As to the question of parity as between Taha and Kneifati, the judge accepted Taha’s submission on the plea that he had a lesser role than Kneifati. The judge found that, in respect of the sale on 25 March, Kneifati and Arslan had discussed the proposed deal and independently tried to source large quantities of ecstasy tablets before Taha became involved. Indeed, by his plea, Kneifati admitted trafficking ecstasy from 5 March. The judge concluded that, as the transaction was ‘well under way’ before Taha became involved, Taha’s sentence must reflect his ‘somewhat lesser role’.
The fact remains, however, that once Taha became involved he played an important part in the 25 March transaction. In those circumstances, any moderation on account of Taha’s lesser involvement would necessarily be limited. As to the 10 April transaction, the judge made a finding that there was less basis to distinguish the roles of Kneifati and Taha. In our view, this finding was open on the evidence. Both drove to Canberra to source the ecstasy and, while it was Kneifati who communicated directly with Arslan, Taha was an energetic and active co-participant.
Further, whereas Kneifati indicated his intention to plead guilty at the earliest opportunity, Taha only did so on the eve of his trial. That was a matter of significant weight in Kneifati’s favour. As to the other matters relevant to sentence, on balance the judge made findings equally positive as to both Kneifati and Taha.
In our view, having regard to all the matters referred to above, the sentencing relativities between Taha and Kneifati were within the range reasonably open to the judge.

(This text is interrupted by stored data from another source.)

import Summits.QuantumFields.YangMills.Theorems.BalabanUVNodesN15KingModelGraphTreeDecayContinuumLimit

/-!
# BalabanUVNodes ∕ N15 — THE KING-MODEL RUNG (PART Β-f₁): THE VACUUM ENERGY DENSITY OF A DIAGRAM CONVERGES AS `K → ∞` WITH RATE AND BOUND INDEPENDENT OF THE VOLUME
# — THEOREM 2.1 (ii) (2.23)'s CONTENT `|ln Z(T)| ≤ C|T|` FOR ONE DIAGRAM OF KING's `A = 0` MODEL, BY NAME (part Β-a ∕ Β-d divided by `|T^{(K)}| = (2L^{e_M})^{d+1}`)
# (Track A, DAG node N15 = NE2; FAN-OUT v1.1 §N15 s3 «KING-MODEL RUNG … NE2's analogue DECIDED in the model»)

HONEST FRAMING.  Count-neutral (cell `pub-ymgap`, seat `pub-ymgap-dag-n15-e` g30; `--supports stmt-QuantumFields-27366 --as helper` = K3⁸
`SpineGivenEndpointR13SepCoPHV`).  TEMPLATE LITERATURE: C. King, *The U(1) Higgs model. I. The continuum limit*, Commun. Math. Phys. **102** (1986) 649–677
[King1986]: Theorem 2.1 (2.22)–(2.23) p. 654 and (3.13) p. 657 («The uniform bound in Theorem 2.1 is just the statement of ultra-violet stability») — run on ONE VACUUM
DIAGRAM of KING's OWN `A = 0` MODEL: the density `e_K(G) = E^{(K+1)}(G)∕|T^{(K)}|` (part Β-d's `kingVacuumSeq` over part Β-a's `card_unitTorus`).  NOT `ln Z`, NOT Bałaban's
`G(U)`, NOT a node discharge; nothing continuum-ℝ⁴ ∕ OS ∕ mass-gap ∕ Clay.  0 `sorry`; standard axioms; one plumbing `def` (the density).  Pages re-read 2026-08-29.

THE PRINT.  p. 654 [PDF 6] (2.23): *«|ln Z(T, g, h)| ≤ C|T|, where C depends on g, h and |T| = Π_{μ=1}^d 2L_μ»*; p. 657 (3.13): *«Hence {Z^{ε_κ}} is a Cauchy sequence and
converges to a unique limit as κ → ∞. The uniform bound in Theorem 2.1 is just the statement of ultra-violet stability.»*

READING (declared; ours).  The VACUUM ENERGY DENSITY `e_K(G) = E^{(K+1)}(G)∕|T^{(K)}|` of a connected vacuum diagram has consecutive differences
`≤ (L^{−γ}A^{2m+nn+1}m!(m+1))(L^{−γ})^K` (part Β-d `kingVacuumSeq_succ_sub_le` divided by `|T| = (2L^{e_M})^{d+1}`) and sizes `≤ A^{m+nn+1}Σ_π degConst` (part Β-a
`king_vacuum_graph_size_extensive` divided by `|T|`) with NO VOLUME FACTOR: ★★★ its limit `e_∞(G)` exists with `|e_K − e_∞| ≤ C r^K∕(1−r)` and `|e_∞| ≤ A^{m+nn+1}Σ_π degConst`,
ALL CONSTANTS INDEPENDENT OF `e_M` — (2.23)'s content (a bounded energy density, uniformly in the torus) for one diagram; §2: NO hypothesis for connected pseudoforests
of `G`-lines in `1 ≤ d ≤ 3`.

WHAT THIS FILE PROVES (namespace `Summit.QuantumFields.YangMills.BalabanUVNodes.N15KingModelRung.Curved`).  §1 `kingVacuumDensity`, ★ `kingVacuumDensity_succ_sub_le`,
★ `kingVacuumDensity_abs_le`, ★★★ **`king_vacuum_density_continuumLimit`**.  §2 ★★ `king_vacuum_pseudoforest_density_continuumLimit`.

HONEST SCOPE.  (a) One diagram of King's `A = 0` model; p. 664's sentence and (3.77) along every ordering are the hypotheses (both discharged in §2); the vertices'
couplings, sources, dressings and §3.5 are not placed (part Β-a HONEST SCOPE (a)).  (b) NOT Bałaban's `G(U)`; N15 untouched; counts unmoved.
Locators: [King1986] Thm 2.1 (2.22)–(2.23) p.654, (3.13) p.657, Thm 3.4 (3.9) p.656, Prop. 3.6 (3.56) p.662, p.664, (3.77) p.666.
-/

noncomputable section

open scoped BigOperators Topology
open Finset Filter

namespace Summit.QuantumFields.YangMills.BalabanUVNodes.N15KingModelRung.Curved

open Literature.MathematicalPhysics.QuantumFieldTheory.Balaban1983to89.B5Prop11Plancherel (Tor fine)
open Summit.QuantumFields.YangMills.BalabanUVNodes.N15KingModelRung (KingVolIndex kingVol kingVol_neZero)
open Summit.QuantumFields.YangMills.BalabanUVNodes.N15KingModelRung.Graph

variable {d : ℕ} (L : ℕ) [NeZero L]

/-! ## §1–§2 The vacuum energy density of a diagram: limit and bound, uniformly in the volume; the hypothesis-free class -/

section Density

/-- **THE VACUUM ENERGY DENSITY ALONG `K`**: `e_K(G) = E^{(K+1)}(G)∕|T^{(K)}|`, `|T^{(K)}| = (2L^{e_M})^{d+1}`. [cite: King1986, Thm 2.1 (ii) (2.23) p.654 («|ln Z| ≤ C|T|»)] -/
def kingVacuumDensity (a msq : ℝ) (eM nn m : ℕ) (src tgt : Fin m → Fin (nn + 1)) (κ : Fin m → Option (Fin (d + 1))) (K : ℕ) : ℝ :=
  kingVacuumSeq L a msq eM nn m src tgt κ K / (2 * (L : ℝ) ^ eM) ^ (d + 1)

/-- ★ **CONSECUTIVE DIFFERENCES OF THE DENSITY: GEOMETRIC AND VOLUME-FREE**: with part Β-d's `(A, γ)`, under p. 664's sentence,
`|e_{K+1}(G) − e_K(G)| ≤ (L^{−γ}·A^{2m+nn+1}·m!·(m+1))·(L^{−γ})^K`. [cite: King1986, Thm 3.4 (3.9) p.656, Thm 2.1 (2.23) p.654] -/
theorem kingVacuumDensity_succ_sub_le (hLodd : Odd L) (hL : 2 ≤ L) {a : ℝ} (ha : 0 < a) {m0sq : ℝ} (hm0 : 0 ≤ m0sq) :
    ∃ A γ : ℝ, 1 ≤ A ∧ 0 < γ ∧ ∀ (msq : ℝ), 0 < msq → msq ≤ m0sq → ∀ (eM nn m : ℕ) (src tgt : Fin m → Fin (nn + 1)), (∀ v, LConn src tgt univ 0 v) →
      ∀ (κ : Fin m → Option (Fin (d + 1))), PosSubgraphsBy src tgt 0 ((d + 1 : ℕ) : ℝ) (fun ℓ => lineExp (d + 1) (κ ℓ)) →
      ∀ K : ℕ, |kingVacuumDensity L a msq eM nn m src tgt κ (K + 1) - kingVacuumDensity L a msq eM nn m src tgt κ K|
        ≤ ((L : ℝ) ^ (-γ) * (A ^ (2 * m + nn + 1) * ((m.factorial : ℝ) * (m + 1)))) * ((L : ℝ) ^ (-γ)) ^ K := by
  obtain ⟨A, γ, hA, hγ, H⟩ := kingVacuumSeq_succ_sub_le (d := d) L hLodd hL ha hm0
  refine ⟨A, γ, hA, hγ, fun msq hm hcap eM nn m src tgt hconn κ hsub K => ?_⟩
  have hL0 : (0 : ℝ) < L := by exact_mod_cast (show 0 < L by omega)
  have hT : (0 : ℝ) < (2 * (L : ℝ) ^ eM) ^ (d + 1) := by positivity
  have key := H msq hm hcap eM nn m src tgt hconn κ hsub K
  unfold kingVacuumDensity
  rw [← sub_div, abs_div, abs_of_pos hT, div_le_iff₀ hT]
  calc _ ≤ _ := key
    _ = _ := by ring

/-- ★ **THE DENSITY IS BOUNDED VOLUME-FREE, UNIFORMLY IN `K`**: with part Β-a's size constant, under (3.77) along every ordering,
`|e_K(G)| ≤ A^{m+nn+1}·Σ_π degConst`. [cite: King1986, Thm 2.1 (ii) (2.23) p.654, (3.77) p.666] -/
theorem kingVacuumDensity_abs_le (hLodd : Odd L) (hL : 2 ≤ L) {a : ℝ} (ha : 0 < a) {m0sq : ℝ} (hm0 : 0 ≤ m0sq) :
    ∃ A : ℝ, 1 ≤ A ∧ ∀ (msq : ℝ), 0 < msq → msq ≤ m0sq → ∀ (eM nn m : ℕ) (src tgt : Fin m → Fin (nn + 1)), (∀ v, LConn src tgt univ 0 v) →
      ∀ (κ : Fin m → Option (Fin (d + 1))),
      (∀ π : Equiv.Perm (Fin m), PosDegrees (kingDegList src tgt ((d + 1 : ℕ) : ℝ) (fun ℓ => lineExp (d + 1) (κ ℓ)) π)) →
      ∀ K : ℕ, |kingVacuumDensity L a msq eM nn m src tgt κ K|
        ≤ A ^ (m + nn + 1) * ∑ π : Equiv.Perm (Fin m), degConst L (kingDegList src tgt ((d + 1 : ℕ) : ℝ) (fun ℓ => lineExp (d + 1) (κ ℓ)) π) := by
  obtain ⟨A, hA, H⟩ := king_vacuum_graph_size_extensive (d := d) L hLodd hL ha hm0
  refine ⟨A, hA, fun msq hm hcap eM nn m src tgt hconn κ hking K => ?_⟩
  have hL0 : (0 : ℝ) < L := by exact_mod_cast (show 0 < L by omega)
  have hT : (0 : ℝ) < (2 * (L : ℝ) ^ eM) ^ (d + 1) := by positivity
  have key := H msq hm hcap (jvSucc (d := d) eM K) nn m src tgt hconn κ hking
  haveI := kingVol_neZero L (jvSucc (d := d) eM K)
  have hcard : (Fintype.card (Tor (kingVol L (jvSucc (d := d) eM K))) : ℝ) = (2 * (L : ℝ) ^ eM) ^ (d + 1) := by
    rw [card_unitTorus]; push_cast; rfl
  rw [hcard] at key
  unfold kingVacuumDensity
  rw [abs_div, abs_of_pos hT, div_le_iff₀ hT]
  calc _ ≤ _ := key
    _ = _ := by ring

/-- ★★★ **THE VACUUM ENERGY DENSITY OF A DIAGRAM CONVERGES AS `K → ∞`, WITH RATE AND BOUND INDEPENDENT OF THE VOLUME — THEOREM 2.1 (ii) (2.23)'s CONTENT
`|ln Z(T)| ≤ C|T|` FOR ONE DIAGRAM, BY NAME AT `A = 0`.**  For odd `L ≥ 3`, `a > 0`, `m₀² ≥ 0` there are `A ≥ 1`, `γ > 0` such that for every mass, EVERY volume
exponent `e_M`, every CONNECTED vacuum graph under p. 664's sentence with King's degrees positive along every ordering ((3.77)): the density `e_K(G)` has a
limit `e_∞(G)` with `|e_K(G) − e_∞(G)| ≤ (L^{−γ}A^{2m+nn+1}m!(m+1))(L^{−γ})^K∕(1 − L^{−γ})` and `|e_∞(G)| ≤ A^{m+nn+1}·Σ_π degConst` — NO `|T|` ANYWHERE.
[cite: King1986, Thm 2.1 (2.22)–(2.23) p.654, (3.13) p.657, Thm 3.4 (3.9) p.656, (3.77) p.666] -/
theorem king_vacuum_density_continuumLimit (hLodd : Odd L) (hL : 2 ≤ L) {a : ℝ} (ha : 0 < a) {m0sq : ℝ} (hm0 : 0 ≤ m0sq) :
    ∃ A γ : ℝ, 1 ≤ A ∧ 0 < γ ∧ ∀ (msq : ℝ), 0 < msq → msq ≤ m0sq → ∀ (eM nn m : ℕ) (src tgt : Fin m → Fin (nn + 1)), (∀ v, LConn src tgt univ 0 v) →
      ∀ (κ : Fin m → Option (Fin (d + 1))), PosSubgraphsBy src tgt 0 ((d + 1 : ℕ) : ℝ) (fun ℓ => lineExp (d + 1) (κ ℓ)) →
      (∀ π : Equiv.Perm (Fin m), PosDegrees (kingDegList src tgt ((d + 1 : ℕ) : ℝ) (fun ℓ => lineExp (d + 1) (κ ℓ)) π)) →
      ∃ einf : ℝ, Tendsto (kingVacuumDensity L a msq eM nn m src tgt κ) atTop (𝓝 einf) ∧
        (∀ K : ℕ, |kingVacuumDensity L a msq eM nn m src tgt κ K - einf|
          ≤ ((L : ℝ) ^ (-γ) * (A ^ (2 * m + nn + 1) * ((m.factorial : ℝ) * (m + 1)))) * ((L : ℝ) ^ (-γ)) ^ K / (1 - (L : ℝ) ^ (-γ))) ∧
        |einf| ≤ A ^ (m + nn + 1) * ∑ π : Equiv.Perm (Fin m), degConst L (kingDegList src tgt ((d + 1 : ℕ) : ℝ) (fun ℓ => lineExp (d + 1) (κ ℓ)) π) := by
  obtain ⟨A₁, γ, hA₁, hγ, H₁⟩ := kingVacuumDensity_succ_sub_le (d := d) L hLodd hL ha hm0
  obtain ⟨A₂, hA₂, H₂⟩ := kingVacuumDensity_abs_le (d := d) L hLodd hL ha hm0
  set A : ℝ := max A₁ A₂ with hAdef
  have hA : 1 ≤ A := hA₁.trans (le_max_left _ _)
  have hA0 : 0 ≤ A := zero_le_one.trans hA
  refine ⟨A, γ, hA, hγ, fun msq hm hcap eM nn m src tgt hconn κ hsub hking => ?_⟩
  have hL1r : (1 : ℝ) < L := by exact_mod_cast (show 1 < L by omega)
  have hr0 : 0 ≤ (L : ℝ) ^ (-γ) := Real.rpow_nonneg (by linarith) _
  have hr1 : (L : ℝ) ^ (-γ) < 1 := Real.rpow_lt_one_of_one_lt_of_neg hL1r (by linarith)
  set C : ℝ := (L : ℝ) ^ (-γ) * (A ^ (2 * m + nn + 1) * ((m.factorial : ℝ) * (m + 1))) with hC
  have hdist : ∀ K, dist (kingVacuumDensity L a msq eM nn m src tgt κ K) (kingVacuumDensity L a msq eM nn m src tgt κ (K + 1)) ≤ C * ((L : ℝ) ^ (-γ)) ^ K :=
    fun K => by
    rw [Real.dist_eq, abs_sub_comm]
    refine (H₁ msq hm hcap eM nn m src tgt hconn κ hsub K).trans (mul_le_mul_of_nonneg_right ?_ (pow_nonneg hr0 _))
    exact mul_le_mul_of_nonneg_left (mul_le_mul_of_nonneg_right
      (pow_le_pow_left₀ (zero_le_one.trans hA₁) (le_max_left _ _) _) (by positivity)) hr0
  obtain ⟨einf, hlim⟩ := cauchySeq_tendsto_of_complete (cauchySeq_of_le_geometric _ C hr1 hdist)
  have hdeg : 0 ≤ ∑ π : Equiv.Perm (Fin m), degConst L (kingDegList src tgt ((d + 1 : ℕ) : ℝ) (fun ℓ => lineExp (d + 1) (κ ℓ)) π) :=
    sum_nonneg fun π _ => zero_le_one.trans (one_le_degConst L hL (hking π))
  refine ⟨einf, hlim, fun K => ?_, ?_⟩
  · rw [← Real.dist_eq]
    exact dist_le_of_le_geometric_of_tendsto _ C hr1 hdist hlim K
  · refine le_of_tendsto ((continuous_abs.tendsto einf).comp hlim) (Eventually.of_forall fun K => ?_)
    refine (H₂ msq hm hcap eM nn m src tgt hconn κ hking K).trans ?_
    exact mul_le_mul_of_nonneg_right (pow_le_pow_left₀ (zero_le_one.trans hA₂) (le_max_right _ _) _) hdeg

/-- ★★ **THE VACUUM ENERGY DENSITY OF EVERY CONNECTED PSEUDOFOREST OF `G`-LINES CONVERGES, VOLUME-FREE — NO HYPOTHESIS** (`1 ≤ d ≤ 3`).
[cite: King1986, Thm 2.1 (2.22)–(2.23) p.654, (3.13) p.657, p.664, (3.77) p.666] -/
theorem king_vacuum_pseudoforest_density_continuumLimit (hd1 : 1 ≤ d) (hd3 : d ≤ 3) (hLodd : Odd L) (hL : 2 ≤ L) {a : ℝ} (ha : 0 < a)
    {m0sq : ℝ} (hm0 : 0 ≤ m0sq) :
    ∃ A γ : ℝ, 1 ≤ A ∧ 0 < γ ∧ ∀ (msq : ℝ), 0 < msq → msq ≤ m0sq → ∀ (eM nn m : ℕ) (src tgt : Fin m → Fin (nn + 1)), (∀ v, LConn src tgt univ 0 v) →
      (∀ ℓ, src ℓ ≠ tgt ℓ) → (∀ S : Finset (Fin m), S.card ≤ (lineVerts src tgt S).card) →
      (∀ S : Finset (Fin m), S.card = 2 → 3 ≤ (lineVerts src tgt S).card) →
      ∃ einf : ℝ, Tendsto (kingVacuumDensity L a msq eM nn m src tgt (fun _ : Fin m => (none : Option (Fin (d + 1))))) atTop (𝓝 einf) ∧
        (∀ K : ℕ, |kingVacuumDensity L a msq eM nn m src tgt (fun _ : Fin m => (none : Option (Fin (d + 1)))) K - einf|
          ≤ ((L : ℝ) ^ (-γ) * (A ^ (2 * m + nn + 1) * ((m.factorial : ℝ) * (m + 1)))) * ((L : ℝ) ^ (-γ)) ^ K / (1 - (L : ℝ) ^ (-γ))) ∧
        |einf| ≤ A ^ (m + nn + 1) * ∑ π : Equiv.Perm (Fin m), degConst L (kingDegList src tgt ((d + 1 : ℕ) : ℝ)
          (fun ℓ => lineExp (d + 1) ((fun _ : Fin m => (none : Option (Fin (d + 1)))) ℓ)) π) := by
  obtain ⟨A, γ, hA, hγ, H⟩ := king_vacuum_density_continuumLimit (d := d) L hLodd hL ha hm0
  refine ⟨A, γ, hA, hγ, fun msq hm hcap eM nn m src tgt hconn h1 h2 h3 => ?_⟩
  exact H msq hm hcap eM nn m src tgt hconn _ (posSubgraphsBy_lineExp_pseudoforest hd1 hd3 h1 h2 h3)
    (posDegrees_kingDegList_pseudoforest hd1 hd3 h1 h2 h3)

end Density

end Summit.QuantumFields.YangMills.BalabanUVNodes.N15KingModelRung.Curved

end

We have reached the same conclusion in relation to the sentencing relativities between Taha and Arslan. That is, when all relevant matters are considered, we are not persuaded that the proper exercise of the sentencing discretion required that there be a greater differential between them.
The offence in question – traffick a large commercial quantity of a drug of dependence – is an extremely serious one. So much is apparent from the fact that Parliament has fixed a maximum penalty of life imprisonment. In a quantity-based sentencing regime, as this is,[21] the quantity trafficked will ordinarily be of much greater significance than the period over which it is trafficked or the number of transactions which constitute the trafficking.

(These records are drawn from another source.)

/-- ★ **(`CurvAtInAk` currency.)  THEOREM 3.3 (BY NAME) SUPPLIES THE β COLLAR SOCKET AT EVERY MEMBER OF AN INDEX MAP WITH `Margin2`, EVERY TRUNCATION LEVEL `m ≤ k`, AT A
MEMBER-WISE DATUM CLASS `ΛbP j` READ INSIDE `Ω₀`** (edition γ of `B9SupplySockB9P3ZdBeta.sockB9P3D4β_allLevels_of_thm33_on`: binder `AvgAtγ … (ΛbP j)`,
law `SeesDom` at the levels `m ≤ k`, socket `SockB9P3D4β … (ΛbP j)`; at `ΛbP j :=` print's class this is the edition-γ family supplier). [cite: Balaban1985RegularSpaces, (1.58)–(1.59) p.86, Thm 4 p.88, p.77; Balaban1985BackgroundPropagators, Thm 3.3 p.399, (3.27) p.395] -/
theorem sockB9P3D4γI_allLevels_of_thm33_on (hd2 : 2 ≤ d) (hL : 1 ≤ L) {c35 c₆ K₆ M₃ a₃ c69 q : ℝ}
    {Gp : ∀ i, B9.KernelFamily (geo i) (bg i)} (h33 : B9.Thm33Printed c35 geo bg Gp GA)
    {J : Type*} (ι : J → ZdIdx d L) (hMJ : ∀ j, Margin2 (ι j).Ω)
    (hdict : ∀ (M : ℝ) (j : J) (m : ℕ), DictAt geo bg GA L mem ιCfg ιLoc ops M (ι j) m)
    (hP6 : ∀ (M : ℝ) (j : J) (m : ℕ), M₃ ≤ M → Prop6At bg L mem ιCfg c35 c₆ K₆ M (ι j) m)
    (hinv : ∀ (M : ℝ) (j : J) (m : ℕ), M₃ ≤ M → InvAt bg L mem ιCfg ops c35 a₃ M (ι j) m)
    (hcurv : ∀ (M : ℝ) (j : J) (m : ℕ), M₃ ≤ M → CurvAtInAk L ops c69 M (ι j) m)
    (hlan : ∀ (M : ℝ) (j : J) (m : ℕ), M₃ ≤ M → LandauAt bg L mem ιCfg ops c35 a₃ M (ι j) m)
    (ΛbP : J → ℕ → ℕ → Set (Site d × Fin d)) (havg : ∀ (M : ℝ) (j : J) (m : ℕ), AvgAtγ L ops q (ΛbP j) M (ι j) m)
    (hsee : ∀ (j : J) (m : ℕ), m ≤ (ι j).k → SeesDom L m ((ι j).Ω 0) (ΛbP j))
    (hc₆ : 0 < c₆) (hK₆ : 0 < K₆) (ha₃ : 0 < a₃) (hc69 : 0 ≤ c69) (hq : 0 ≤ q) :
    ∃ B₀ cP : ℝ, 0 < B₀ ∧ 0 < cP ∧
      ∀ (j : J) (m : ℕ), m ≤ (ι j).k →
        SockB9P3D4β (𝔸 := 𝔸) L (max 1 (2 * B₀ * max 1 q)) ((20 * d + 2) * max 1 (2 * B₀ * max 1 q)) cP
          (ι j).η m (ι j).Ω (ι j).Λs (ΛbP j) := by
  obtain ⟨M₁, δ₀, a₀, B₀, Bβ, Bε, Bεβ, -, -, ha₀, hB₀, H⟩ := h33
  obtain ⟨M, hM_def⟩ : ∃ M : ℝ, M = max 1 (max M₁ M₃) := ⟨_, rfl⟩
  have hM1 : 1 ≤ M := by rw [hM_def]; exact le_max_left _ _
  have hMM₁ : M₁ ≤ M := by rw [hM_def]; exact (le_max_left _ _).trans (le_max_right _ _)
  have hMM₃ : M₃ ≤ M := by rw [hM_def]; exact (le_max_right _ _).trans (le_max_right _ _)
  have hM0 : 0 < M := lt_of_lt_of_le one_pos hM1
  have hKM : 0 < K₆ * M := mul_pos hK₆ hM0
  refine ⟨B₀, min (1 / 16) (min (c₆ / M) (min (a₀ / (K₆ * M)) (min (a₃ / (K₆ * M)) (1 / (2 * B₀ * c69 * M + 1))))),
    hB₀, ?_, fun j m hm => ?_⟩
  · refine lt_min (by norm_num) (lt_min (div_pos hc₆ hM0) (lt_min (div_pos ha₀ hKM) (lt_min (div_pos ha₃ hKM) ?_)))
    have : 0 < 2 * B₀ * c69 * M + 1 := by positivity
    positivity
  · refine sockB9P3D4γI_at geo bg GA L mem ιCfg ιLoc ops hd2 hL hM1 (ι j) (hMJ j) (hdict M j m) (hP6 M j m hMM₃) (hinv M j m hMM₃)
      (hcurv M j m hMM₃) (hlan M j m hMM₃) (ΛbP j) (havg M j m) (hsee j m hm) hK₆ hc69 hq (δ₀ := δ₀) hB₀
      fun α₀ U₀ hU₀ hα₀ hMa hreg => ?_
    have hMi : M₁ ≤ (geo (mem M (ι j) m)).M := by rw [(hdict M j m).1]; exact hMM₁
    have hMa' : (geo (mem M (ι j) m)).M * α₀ ≤ a₀ := by rw [(hdict M j m).1]; exact hMa
    exact (H (mem M (ι j) m) hMi α₀ hα₀ hMa' (ιCfg M (ι j) m U₀ hU₀) hreg).2.1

[21]Rv Pidoto and O’Dea (2006) 14 VR 269.
Although Arslan’s trafficking of MDMA included additional ‘components’ which did not involve Taha, by far the most serious component was that in which all three were involved, namely, the 25 March and 10 April dealings. As noted earlier, the tablets in the 25 March transaction weighed more than 2 kilograms, that is, more than twice the weight which constitutes a large commercial quantity of MDMA. They contained MDMA of 35 per cent purity.
The additional components – involving tablets which contained no MDMA at all, and a powder which contained some MDMA of unknown purity – were insignificant by comparison. Given the objective gravity of the offending represented by the common count, it was open to the judge to view the respective offending of Taha and Arslan as more closely comparable than Arslan’s longer period of offending and additional ‘components’ might otherwise have indicated.
Like Kneifati, and unlike Taha, Arslan had indicated his intention to plead guilty at the earliest opportunity. Quite rightly, the judge viewed this as a ‘powerful’ mitigatory factor, given that the pleas had ‘considerable utilitarian benefits’ and were reflective of remorse. Like Taha and Kneifati, Arslan was a first offender and had good prospects of rehabilitation.
We would refuse Taha’s application for leave to appeal.